[Data excerpts]
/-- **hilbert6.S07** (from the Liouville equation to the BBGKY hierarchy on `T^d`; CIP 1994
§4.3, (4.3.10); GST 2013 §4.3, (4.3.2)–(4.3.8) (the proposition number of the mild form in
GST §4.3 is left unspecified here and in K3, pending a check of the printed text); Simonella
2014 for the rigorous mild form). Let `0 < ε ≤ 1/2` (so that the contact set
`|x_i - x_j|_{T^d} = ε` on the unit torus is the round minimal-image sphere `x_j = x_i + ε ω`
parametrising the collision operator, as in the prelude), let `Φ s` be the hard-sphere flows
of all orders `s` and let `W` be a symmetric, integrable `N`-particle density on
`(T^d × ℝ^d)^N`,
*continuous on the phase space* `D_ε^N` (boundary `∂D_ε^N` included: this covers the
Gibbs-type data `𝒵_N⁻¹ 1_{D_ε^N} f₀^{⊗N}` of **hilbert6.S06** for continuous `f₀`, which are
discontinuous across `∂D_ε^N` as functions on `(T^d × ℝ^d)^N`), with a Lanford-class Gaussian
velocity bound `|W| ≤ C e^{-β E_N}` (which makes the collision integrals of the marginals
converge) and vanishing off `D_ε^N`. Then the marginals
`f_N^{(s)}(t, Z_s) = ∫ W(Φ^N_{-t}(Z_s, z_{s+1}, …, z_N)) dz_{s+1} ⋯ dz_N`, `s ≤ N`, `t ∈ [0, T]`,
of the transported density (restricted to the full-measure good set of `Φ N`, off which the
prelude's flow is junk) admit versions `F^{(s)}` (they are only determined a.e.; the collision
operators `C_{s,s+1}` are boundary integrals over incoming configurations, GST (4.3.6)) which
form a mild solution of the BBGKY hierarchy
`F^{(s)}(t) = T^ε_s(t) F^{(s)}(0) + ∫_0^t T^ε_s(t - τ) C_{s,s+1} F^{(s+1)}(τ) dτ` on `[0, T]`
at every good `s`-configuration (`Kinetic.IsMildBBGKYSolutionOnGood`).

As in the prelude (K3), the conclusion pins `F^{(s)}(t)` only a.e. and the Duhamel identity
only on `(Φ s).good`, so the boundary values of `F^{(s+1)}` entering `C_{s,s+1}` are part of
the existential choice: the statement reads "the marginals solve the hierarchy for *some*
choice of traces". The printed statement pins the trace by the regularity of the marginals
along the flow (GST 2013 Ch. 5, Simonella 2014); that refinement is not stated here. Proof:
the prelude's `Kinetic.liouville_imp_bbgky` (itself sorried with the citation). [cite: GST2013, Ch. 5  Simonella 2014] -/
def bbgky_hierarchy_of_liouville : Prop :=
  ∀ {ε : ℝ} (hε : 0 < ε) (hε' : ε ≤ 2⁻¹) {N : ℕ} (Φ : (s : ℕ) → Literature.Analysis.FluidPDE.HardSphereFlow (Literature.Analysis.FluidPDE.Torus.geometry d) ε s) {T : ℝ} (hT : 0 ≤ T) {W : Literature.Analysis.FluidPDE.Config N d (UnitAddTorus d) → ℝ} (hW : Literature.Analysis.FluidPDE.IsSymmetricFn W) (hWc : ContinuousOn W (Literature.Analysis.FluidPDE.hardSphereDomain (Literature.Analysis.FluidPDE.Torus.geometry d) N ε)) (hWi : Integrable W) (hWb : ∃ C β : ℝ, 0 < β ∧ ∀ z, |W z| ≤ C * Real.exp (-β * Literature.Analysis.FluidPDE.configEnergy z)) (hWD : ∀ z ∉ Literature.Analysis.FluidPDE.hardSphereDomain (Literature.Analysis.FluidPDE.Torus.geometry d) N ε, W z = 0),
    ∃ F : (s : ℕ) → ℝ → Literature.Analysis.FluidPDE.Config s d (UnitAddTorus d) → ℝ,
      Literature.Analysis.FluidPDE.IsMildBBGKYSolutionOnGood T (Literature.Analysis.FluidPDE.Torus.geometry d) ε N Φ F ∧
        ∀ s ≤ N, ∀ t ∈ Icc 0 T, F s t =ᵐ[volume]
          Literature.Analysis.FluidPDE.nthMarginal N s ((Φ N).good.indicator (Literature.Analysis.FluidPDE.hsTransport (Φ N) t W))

### TASK DIRECTIONS:
Wherever the string "prelude" appears in the entries above, list that line.

### RESPONSE:
parametrising the collision operator, as in the prelude), let `Φ s` be the hard-sphere flows
prelude's flow is junk) admit versions `F^{(s)}` (they are only determined a.e.; the collision
As in the prelude (K3), the conclusion pins `F^{(s)}(t)` only a.e. and the Duhamel identity
the prelude's `Kinetic.liouville_imp_bbgky` (itself sorried with the citation). [cite: GST2013, Ch. 5  Simonella 2014] -/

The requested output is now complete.